Data Mining in Transportation Networks with Graph Neural Networks: A Review and Outlook
Jiawei Xue, Ruichen Tan, Jianzhu Ma, Satish V. Ukkusuri
TL;DR
This review surveys the use of Graph Neural Networks (GNNs) in data mining for transportation networks (DMTN), articulating how GNNs capture spatial dependencies across graph-structured transportation entities to improve traffic prediction, operation, and industry-enabled travel-time estimation. It maps the evolution from classic GCN/GraphSAGE/GAT architectures to variants and integrations with large language models, and it highlights interpretability approaches such as GNNExplainer and Traffexplainer. The paper contrasts academic studies with industrial deployments (e.g., Google Maps, Baidu/Amap), discusses current datasets and open-code resources, and outlines future opportunities—emphasizing probabilistic/interval prediction, robustness under special scenarios, physics-informed GNNs, and the need for standardized benchmarks.
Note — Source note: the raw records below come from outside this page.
import Mathlib
import Summits.KontsevichZagierPeriods.KontsevichZagierPeriods.Theorems.SoloInformedParamTermI
import Summits.KontsevichZagierPeriods.KontsevichZagierPeriods.Theorems.SoloInformedParamCombo
import HarnessLib

/-!
# Solo-informed (A390-ii): parametrised combinations and the definability invariant of ARBITRARY
`KZ_ℝ` chains

File F6c — step 2 of the real-parameter kernel for arbitrary chains.  The combinations are those of
`SoloInformedParamCombo`; the denotation now uses the I-admissible denotation `repI` of each term
(`comboI`), admissibility is I-admissibility of every term (`SoloInformedAdmI`), rational lifts land
in the FULL relation module `KZOver.relations ℚ` (`SoloInformedRatLiftI`), and the definability
invariant `SoloInformedDefinableRelI c` refers to the full `KZOver.relations ℝ`.  The invariant is
closed under the group law, hence holds on all of `KZOver.relations ℝ` as soon as it holds on the
four generators (`soloInformed_definableRelI_of_mem_relations`).
-/

noncomputable section

open MeasureTheory Set
open Literature.ModelTheory.ExponentialFields Literature.NumberTheory.Transcendental

namespace Summit.KontsevichZagierPeriods.KontsevichZagierPeriods.Theorems

namespace SoloInformedPCombo

variable {K K' : Type} (P Q : SoloInformedPCombo K) (p : K → ℝ) (θ : K → K') (p' : K' → ℝ)

/-- The element of `KZOver.FormalRep ℝ` denoted at parameter `p` (I-admissible denotations).
[cite: KontsevichZagier2001, §1.2] -/
def comboI : KZOver.FormalRep ℝ := ∑ t, P.coef t • KZOver.of ((P.term t).repI p)

/-- All terms are I-admissible at `p`. [cite: KontsevichZagier2001, §1.1] -/
def SoloInformedAdmI (P : SoloInformedPCombo K) (p : K → ℝ) : Prop :=
  ∀ t, (P.term t).SoloInformedAdmI p

/-- **Rational lift** at `p`: every denoted representation is the base change of a
`ℚ`-representation and the lifted combination is a relation over `ℚ`.
[cite: KontsevichZagier2001, §1.2] -/
def SoloInformedRatLiftI (P : SoloInformedPCombo K) (p : K → ℝ) : Prop :=
  ∃ q : (t : P.ι) → KZOver.IntegralRep ℚ (P.dim t),
    (∀ t, (q t).baseChange ℝ = (P.term t).repI p) ∧
    ∑ t, P.coef t • KZOver.of (q t) ∈ KZOver.relations ℚ

/-- The denoted element is invariant under pull-back. [cite: KontsevichZagier2001, §1.2] -/
theorem comboI_pullback : (P.pullback θ).comboI p' = P.comboI (p' ∘ θ) := by
  show ∑ t : P.ι, P.coef t • KZOver.of (((P.term t).pullback θ).repI p') = _
  simp only [SoloInformedPTerm.repI_pullback, comboI]

/-- I-admissibility is invariant under pull-back. [cite: KontsevichZagier2001, §1.1] -/
theorem admI_pullback_iff : (P.pullback θ).SoloInformedAdmI p' ↔ P.SoloInformedAdmI (p' ∘ θ) :=
  forall_congr' fun t => SoloInformedPTerm.admI_pullback_iff (P.term t) θ p'

/-- Rational lifts pull back. [cite: KontsevichZagier2001, §1.2] -/
theorem ratLiftI_pullback (h : P.SoloInformedRatLiftI (p' ∘ θ)) :
    (P.pullback θ).SoloInformedRatLiftI p' := by
  obtain ⟨q, hq, hrel⟩ := h
  exact ⟨q, fun t => (hq t).trans (SoloInformedPTerm.repI_pullback (P.term t) θ p').symm, hrel⟩

/-- The sum denotes the sum. [cite: KontsevichZagier2001, §1.2] -/
theorem comboI_add : (P.add Q).comboI p = P.comboI p + Q.comboI p := by
  show ∑ t : P.ι ⊕ Q.ι, (P.add Q).coef t • KZOver.of (((P.add Q).term t).repI p) = _
  rw [Fintype.sum_sum_type]
  rfl

/-- I-admissibility of a sum. [cite: KontsevichZagier2001, §1.1] -/
theorem admI_add (hP : P.SoloInformedAdmI p) (hQ : Q.SoloInformedAdmI p) :
    (P.add Q).SoloInformedAdmI p := by
  rintro (a | b)
  · exact hP a
  · exact hQ b

/-- Rational lifts add. [cite: KontsevichZagier2001, §1.2] -/
theorem ratLiftI_add (hP : P.SoloInformedRatLiftI p) (hQ : Q.SoloInformedRatLiftI p) :
    (P.add Q).SoloInformedRatLiftI p := by
  obtain ⟨q₁, hq₁, h₁⟩ := hP
  obtain ⟨q₂, hq₂, h₂⟩ := hQ
  refine ⟨fun t => match t with
    | Sum.inl a => q₁ a
    | Sum.inr b => q₂ b, ?_, ?_⟩
  · rintro (a | b)
    · exact hq₁ a
    · exact hq₂ b
  · show (∑ t : P.ι ⊕ Q.ι, _) ∈ _
    rw [Fintype.sum_sum_type]
    exact add_mem h₁ h₂

/-- The negative denotes the negative. [cite: KontsevichZagier2001, §1.2] -/
theorem comboI_neg : P.neg.comboI p = -P.comboI p := by
  show ∑ t : P.ι, -P.coef t • KZOver.of ((P.term t).repI p) = _
  simp only [neg_zsmul, Finset.sum_neg_distrib, comboI]

/-- I-admissibility of the negative. [cite: KontsevichZagier2001, §1.1] -/
theorem admI_neg_iff : P.neg.SoloInformedAdmI p ↔ P.SoloInformedAdmI p := Iff.rfl

/-- Rational lifts of the negative. [cite: KontsevichZagier2001, §1.2] -/
theorem ratLiftI_neg (h : P.SoloInformedRatLiftI p) : P.neg.SoloInformedRatLiftI p := by
  obtain ⟨q, hq, hrel⟩ := h
  refine ⟨q, hq, ?_⟩
  show ∑ t : P.ι, -P.coef t • KZOver.of (q t) ∈ _
  simp only [neg_zsmul, Finset.sum_neg_distrib]
  exact neg_mem hrel

/-- The empty combination denotes `0`. [cite: KontsevichZagier2001, §1.2] -/
theorem comboI_zero (p : K → ℝ) : (zero K).comboI p = 0 := by
  simp [comboI, zero]

/-- The empty combination is I-admissible. [cite: KontsevichZagier2001, §1.1] -/
theorem admI_zero (p : K → ℝ) : (zero K).SoloInformedAdmI p := fun t => Fin.elim0 t

/-- The empty combination lifts. [cite: KontsevichZagier2001, §1.2] -/
theorem ratLiftI_zero (p : K → ℝ) : (zero K).SoloInformedRatLiftI p :=
  ⟨fun t => Fin.elim0 t, fun t => Fin.elim0 t, by simp [zero, (KZOver.relations ℚ).zero_mem]⟩

/-- The I-admissible locus of a combination is `ℚ`-semialgebraic (conditional on the Lion–Rolin
preparation fact). [cite: ComteLionRolin2000, Thm. 3] -/
theorem isSemialgebraic_setOf_admI (hprep : semialgebraicPreparation) [Finite K]
    (P : SoloInformedPCombo K) : IsSemialgebraic ℚ {p : K → ℝ | P.SoloInformedAdmI p} :=
  soloInformed_isSemialgebraic_setOf_forall_fin fun t =>
    SoloInformedPTerm.isSemialgebraic_setOf_admI hprep (P.term t)

end SoloInformedPCombo

/-! ### The definability invariant for arbitrary chains -/

/-- The four generators of `KZOver.relations k`. [cite: KontsevichZagier2001, §1.2] -/
def soloInformedGenerators (k : Type*) [Field k] [Algebra k ℝ] : Set (KZOver.FormalRep k) :=
  KZOver.domainAddRel k ∪ KZOver.integrandAddRel k ∪ KZOver.changeOfVariablesRel k ∪
    KZOver.newtonLeibnizRel k

/-- `KZOver.relations k` is the closure of the four generators. [cite: KontsevichZagier2001, §1.2] -/
theorem soloInformed_relations_eq_closure (k : Type*) [Field k] [Algebra k ℝ] :
    KZOver.relations k = AddSubgroup.closure (soloInformedGenerators k) := rfl

/-- **The definability invariant** of an element of `KZOver.FormalRep ℝ`, for arbitrary chains:
`c = P.comboI p₀` for a combination whose good parameters form a `ℚ`-semialgebraic set `V ∋ p₀`
(good = I-admissible, denotes a real relation, and lifts to a rational relation at parameters with
rational fibres). [cite: KontsevichZagier2001, §1.2] -/
def SoloInformedDefinableRelI (c : KZOver.FormalRep ℝ) : Prop :=
  ∃ (K : Type) (_ : Fintype K) (P : SoloInformedPCombo K) (p₀ : K → ℝ) (V : Set (K → ℝ)),
    IsSemialgebraic ℚ V ∧ p₀ ∈ V ∧ P.comboI p₀ = c ∧
    (∀ p ∈ V, P.SoloInformedAdmI p ∧ P.comboI p ∈ KZOver.relations ℝ) ∧
    (∀ p ∈ V, SoloInformedRatFibres p → P.SoloInformedRatLiftI p)

/-- `0` is definable. [cite: KontsevichZagier2001, §1.2] -/
theorem soloInformed_definableRelI_zero : SoloInformedDefinableRelI 0 :=
  ⟨Fin 0, inferInstance, SoloInformedPCombo.zero (Fin 0), Fin.elim0, univ, isSemialgebraic_univ,
    mem_univ _, SoloInformedPCombo.comboI_zero _,
    fun p _ => ⟨SoloInformedPCombo.admI_zero p, by
      rw [SoloInformedPCombo.comboI_zero]; exact (KZOver.relations ℝ).zero_mem⟩,
    fun p _ _ => SoloInformedPCombo.ratLiftI_zero p⟩

/-- Definable elements are closed under negation. [cite: KontsevichZagier2001, §1.2] -/
theorem soloInformed_definableRelI_neg {c : KZOver.FormalRep ℝ} (h : SoloInformedDefinableRelI c) :
    SoloInformedDefinableRelI (-c) := by
  obtain ⟨K, hK, P, p₀, V, hV, hp₀, hc, hgood, hrat⟩ := h
  refine ⟨K, hK, P.neg, p₀, V, hV, hp₀, by rw [SoloInformedPCombo.comboI_neg, hc], fun p hp =>
    ⟨(P.admI_neg_iff p).2 (hgood p hp).1, ?_⟩, fun p hp hr => P.ratLiftI_neg p (hrat p hp hr)⟩
  rw [SoloInformedPCombo.comboI_neg]
  exact neg_mem (hgood p hp).2

/-- **Definable elements are closed under addition** (parameter spaces multiply: `K₁ ⊕ K₂`).
[cite: KontsevichZagier2001, §1.2] -/
theorem soloInformed_definableRelI_add {c₁ c₂ : KZOver.FormalRep ℝ}
    (h₁ : SoloInformedDefinableRelI c₁) (h₂ : SoloInformedDefinableRelI c₂) :
    SoloInformedDefinableRelI (c₁ + c₂) := by
  obtain ⟨K₁, hK₁, P₁, p₁, V₁, hV₁, hp₁, hc₁, hgood₁, hrat₁⟩ := h₁
  obtain ⟨K₂, hK₂, P₂, p₂, V₂, hV₂, hp₂, hc₂, hgood₂, hrat₂⟩ := h₂
  refine ⟨K₁ ⊕ K₂, inferInstance, (P₁.pullback Sum.inl).add (P₂.pullback Sum.inr), Sum.elim p₁ p₂,
    {p | p ∘ Sum.inl ∈ V₁} ∩ {p | p ∘ Sum.inr ∈ V₂},
    (hV₁.preimage_comp Sum.inl).inter (hV₂.preimage_comp Sum.inr),
    ⟨by simpa using hp₁, by simpa using hp₂⟩, ?_, fun p hp => ⟨?_, ?_⟩, fun p hp hr => ?_⟩
  · rw [SoloInformedPCombo.comboI_add, SoloInformedPCombo.comboI_pullback,
      SoloInformedPCombo.comboI_pullback, Sum.elim_comp_inl, Sum.elim_comp_inr, hc₁, hc₂]
  · exact SoloInformedPCombo.admI_add _ _ p
      ((P₁.admI_pullback_iff Sum.inl p).2 (hgood₁ _ hp.1).1)
      ((P₂.admI_pullback_iff Sum.inr p).2 (hgood₂ _ hp.2).1)
  · rw [SoloInformedPCombo.comboI_add, SoloInformedPCombo.comboI_pullback,
      SoloInformedPCombo.comboI_pullback]
    exact add_mem (hgood₁ _ hp.1).2 (hgood₂ _ hp.2).2
  · exact SoloInformedPCombo.ratLiftI_add _ _ p
      (P₁.ratLiftI_pullback Sum.inl p (hrat₁ _ hp.1 (soloInformedRatFibres_comp hr Sum.inl)))
      (P₂.ratLiftI_pullback Sum.inr p (hrat₂ _ hp.2 (soloInformedRatFibres_comp hr Sum.inr)))

/-- **Closure induction.** If the four generators of `KZ_ℝ` are definable, every real relation is
definable. [cite: KontsevichZagier2001, §1.2] -/
theorem soloInformed_definableRelI_of_mem_relations
    (hgen : ∀ c ∈ soloInformedGenerators ℝ, SoloInformedDefinableRelI c)
    {c : KZOver.FormalRep ℝ} (hc : c ∈ KZOver.relations ℝ) :
    SoloInformedDefinableRelI c := by
  rw [soloInformed_relations_eq_closure] at hc
  induction hc using AddSubgroup.closure_induction with
  | mem x hx => exact hgen x hx
  | zero => exact soloInformed_definableRelI_zero
  | add x y _ _ hx hy => exact soloInformed_definableRelI_add hx hy
  | neg x _ hx => exact soloInformed_definableRelI_neg hx

end Summit.KontsevichZagierPeriods.KontsevichZagierPeriods.Theorems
By synthesizing recent advances (primarily since 2023–2024), it aims to democratize access to data and methods, accelerating GNN-driven breakthroughs in both prediction and operation tasks across diverse transportation modes and geographies.
Abstract
Data mining in transportation networks (DMTNs) refers to using diverse types of spatio-temporal data for various transportation tasks, including pattern analysis, traffic prediction, and traffic controls. Graph neural networks (GNNs) are essential in many DMTN problems due to their capability to represent spatial correlations between entities. Between 2016 and 2024, the notable applications of GNNs in DMTNs have extended to multiple fields such as traffic prediction and operation. However, existing reviews have primarily focused on traffic prediction tasks. To fill this gap, this study provides a timely and insightful summary of GNNs in DMTNs, highlighting new progress in prediction and operation from academic and industry perspectives since 2023. First, we present and analyze various DMTN problems, followed by classical and recent GNN models. Second, we delve into key works in three areas: (1) traffic prediction, (2) traffic operation, and (3) industry involvement, such as Google Maps, Amap, and Baidu Maps. Along these directions, we discuss new research opportunities based on the significance of transportation problems and data availability. Finally, we compile resources such as data, code, and other learning materials to foster interdisciplinary communication. This review, driven by recent trends in GNNs in DMTN studies since 2023, could democratize abundant datasets and efficient GNN methods for various transportation problems including prediction and operation.